Siguen ahí. Desde hace tiempo han estado ahí. Hasta ahora las estrategias de seguridad no han podido reducirlos al punto en que su poderío pueda ser irrelevante para los procesos electorales.
No ha habido elección federal o local que no haya sido manchada en los últimos años por la incursión de los grupos delincuenciales. La magnitud de dicha incursión siempre ha estado determinada por la eficacia o no del combate a dichos grupos que siempre debe suponer un trabajo anticipado de inteligencia para detectar a tiempo sus maniobras de cooptación o de imposición violenta.
El proceso electoral en curso no estará exento del acoso de los criminales. El mensaje reciente del presidente llamando a los ciudadanos a realizar la denuncia de tales casos señala un problema que en las entidades en donde opera el crimen organizado tiene historia y un presente agobiante.
El hecho real debe preocuparnos porque estamos llegando a un proceso electoral sin que le preceda una eficaz estrategia de combate y acotamiento de los grupos criminales. El equivocado mensaje de «abrazos y no balazos» lanzado a los delincuentes desde el inicio del sexenio, que se vio reforzado con la liberación de Ovidio Guzmán y el saludo presidencial comedido a la madre del «Chapo», ha posicionado a la delincuencia como una entidad cuasi tolerada.
Los pobrísimos resultados observados en materia de seguridad en lo que va del sexenio contrastan de manera lógica con la expansión de estos grupos por las regiones clave de la república mexicana. Imposible no pensar en que esa
presencia territorial, que han adquirido literalmente a sangre y fuego, no se traduzca también en control político a través de una embestida para capturar candidaturas y en su momento votantes.
El llamado presidencial no debiera ser tanto a los ciudadanos, quienes pocos instrumentos tenemos a la mano para verificar la presencia criminal en los procesos locales. Debiera más bien convocarse a todos los actores políticos y a las instituciones federales y estatales para acordar una estrategia precisa para cerrarle el paso a las pretensiones criminales.
La presidencia, para bien de todos los mexicanos debiera, al menos por una vez, abandonar la arrogancia que le ha caracterizado para impulsar con las instituciones y partidos ─en el ámbito de su competencia constitucional─ los esfuerzos para lograr una elección limpia. A nadie conviene, suponemos que menos al presidente, que la elección sea trampolín para consolidar narco políticos y para quebrantar la gobernabilidad.
El llamado hecho a los gobernadores para una elección democrática es incompleto si no se destaca la influencia del crimen como uno de los mayores riesgos del proceso electoral y frente al cual se debe cerrar filas.
Si de este fenómeno tomó nota el presidente en Zacatecas es seguro que lo mismo está ocurriendo en Tamaulipas, Sinaloa, Jalisco, Michoacán, Guerrero, etc.

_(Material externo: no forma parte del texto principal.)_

/-- **`C(S; Ḣ^{1/2} ∩ L²) ⊂ C(S; L³)`** for real vector fields on `ℝ³`: a field continuous in
time with values in `Ḣ^{1/2} ∩ L²` (`ContinuousInHomSobolevOn S (1/2)`) is continuous in time
with values in `L³` (`ContinuousInLpOn S 3`). Slices: `Ḣ^{1/2} ∩ L² ⊂ L³`
(`memLp_three_of_memHomSobolev_half`); moduli of continuity:
`‖u t - u t₀‖_{L³} ≤ C ‖u t - u t₀‖_{Ḣ^{1/2}} → 0`
(`exists_eLpNorm_three_sub_le_eHomSobolevSeminorm_half`). This is the Sobolev embedding
inequality `Ḣ^δ(ℝ³) ⊂ L^{6/(3-2δ)}`, `0 < δ < 3/2`, of Lemarié-Rieusset 2016, §7.2 (proof of
Lemma 7.3), at `δ = 1/2`, which places the Sobolev class `C([0,T]; H^{1/2})` of Thm. 7.4 inside
the Lebesgue class `C([0,T); L³)` of Thm. 7.7.
[cite: LemarieRieusset2016, §7.2 Lemma 7.3 (proof, Sobolev embedding) and §7.4 Thm. 7.4] -/
theorem ContinuousInHomSobolevOn.continuousInLpOn_three {S : Set ℝ}
    {u : ℝ → EuclideanSpace ℝ (Fin 3) → EuclideanSpace ℝ (Fin 3)}
    (hu : ContinuousInHomSobolevOn S (1 / 2 : ℝ) u) : ContinuousInLpOn S 3 u := by
  obtain ⟨C, hC⟩ := exists_eLpNorm_three_sub_le_eHomSobolevSeminorm_half
  refine ⟨fun t ht => memLp_three_of_memHomSobolev_half
    FunctionSpaces.eLpNorm_three_le_eHomSobolevSeminorm_half_holds (hu.1 t ht), fun t₀ ht₀ => ?_⟩
  have h2 : ∀ t ∈ S, MemLp (complexify ∘ u t) 2 volume := fun t ht => (hu.1 t ht).fst
  have hlim : Tendsto (fun t => (C : ℝ≥0∞) *
      Function.eHomSobolevSeminorm (1 / 2 : ℝ) (complexify ∘ (u t - u t₀))) (𝓝[S] t₀) (𝓝 0) := by
    simpa only [mul_zero] using
      ENNReal.Tendsto.const_mul (hu.2 t₀ ht₀) (Or.inr ENNReal.coe_ne_top)
  refine tendsto_of_tendsto_of_tendsto_of_le_of_le' tendsto_const_nhds hlim
    (Eventually.of_forall fun _ => zero_le) ?_
  filter_upwards [self_mem_nhdsWithin] with t ht
  exact hC (u t) (u t₀) (h2 t ht) (h2 t₀ ht₀)

/-- **Discharge of ns.S14 `fujita_kato_unique`** (uniqueness in `C([0,T); Ḣ^{1/2} ∩ L²)`;
Fujita–Kato 1964, Thm. 3.2; Lemarié-Rieusset 2016, §7.4 Thm. 7.4 with §7.9 Thm. 7.7). For
`ν > 0` and `u₀ ∈ Ḣ^{1/2} ∩ L²(ℝ³)`, two unforced mild solutions on `[0, T)` with datum `u₀`,
both in `C([0,T); Ḣ^{1/2} ∩ L²)` and measurable on `(0,T) × ℝ³`, agree a.e. at every time.
Proof, as printed (reduction of the Sobolev class to the Lebesgue class): `u₀ ∈ L³`
(`memLp_three_of_memHomSobolev_half` and the proved embedding
`eLpNorm_three_le_eHomSobolevSeminorm_half_holds`), `u, v ∈ C([0,T); L³)`
(`ContinuousInHomSobolevOn.continuousInLpOn_three`), then uniqueness in `C([0,T); L³)`,
the proved `kato_unique_holds` (Furioli–Lemarié-Rieusset–Terraneo 2000, Thm. 1 =
Lemarié-Rieusset 2016, Thm. 7.7). The `L²`-continuity hypotheses of the fact are not needed.
[cite: LemarieRieusset2016, §7.9 Thm. 7.7 (pp. 146–150) with §7.4 Thm. 7.4 (pp. 128–132)] -/
theorem fujita_kato_unique_holds : fujita_kato_unique := by
  intro ν T hν u₀ u v hu₀ hu hv huc _huc₂ hvc _hvc₂ hmu hmv
  exact kato_unique_holds hν
    (memLp_three_of_memHomSobolev_half
      FunctionSpaces.eLpNorm_three_le_eHomSobolevSeminorm_half_holds hu₀)
    hu hv huc.continuousInLpOn_three hvc.continuousInLpOn_three hmu hmv

end FujitaKatoUnique

end Literature.Analysis.FluidPDE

No podemos ser ingenuos y creer, por ejemplo, que la delincuencia tiene las manos amarradas en Michoacán y no está operando electoralmente ahora mismo en los municipios y distritos en donde ha dejado sentir su repudiable presencia.
Aún se está muy a tiempo para organizar una estrategia anti narco elecciones. Aspirantes y candidatos a todos los puestos de elección, y de todos los partidos,
deben ser puestos bajo la lupa, incluso debiera interrogárseles sobre posibles contactos que el crimen haya tenido con ellos. Todos los aspirante debieran ser conminados, bajo un esquema de protección, a denunciar los eventos con los que se les pretendiere cooptar.
Michoacán ha vivido años amargos por la subordinación de políticos y de instituciones de gobierno al crimen. Es una historia dolorosa y abominable que no debemos repetir. El sufrimiento de las poblaciones es terrorífico. Es una historia que no debe volver a vivirse en ningún estado de la república.
Por eso el presidente, las instituciones electorales, las de seguridad y los partidos políticos tienen el deber ─ese sí muy patriota─ de sentarse a acordar las medidas para que el proceso electoral esté libre de criminales.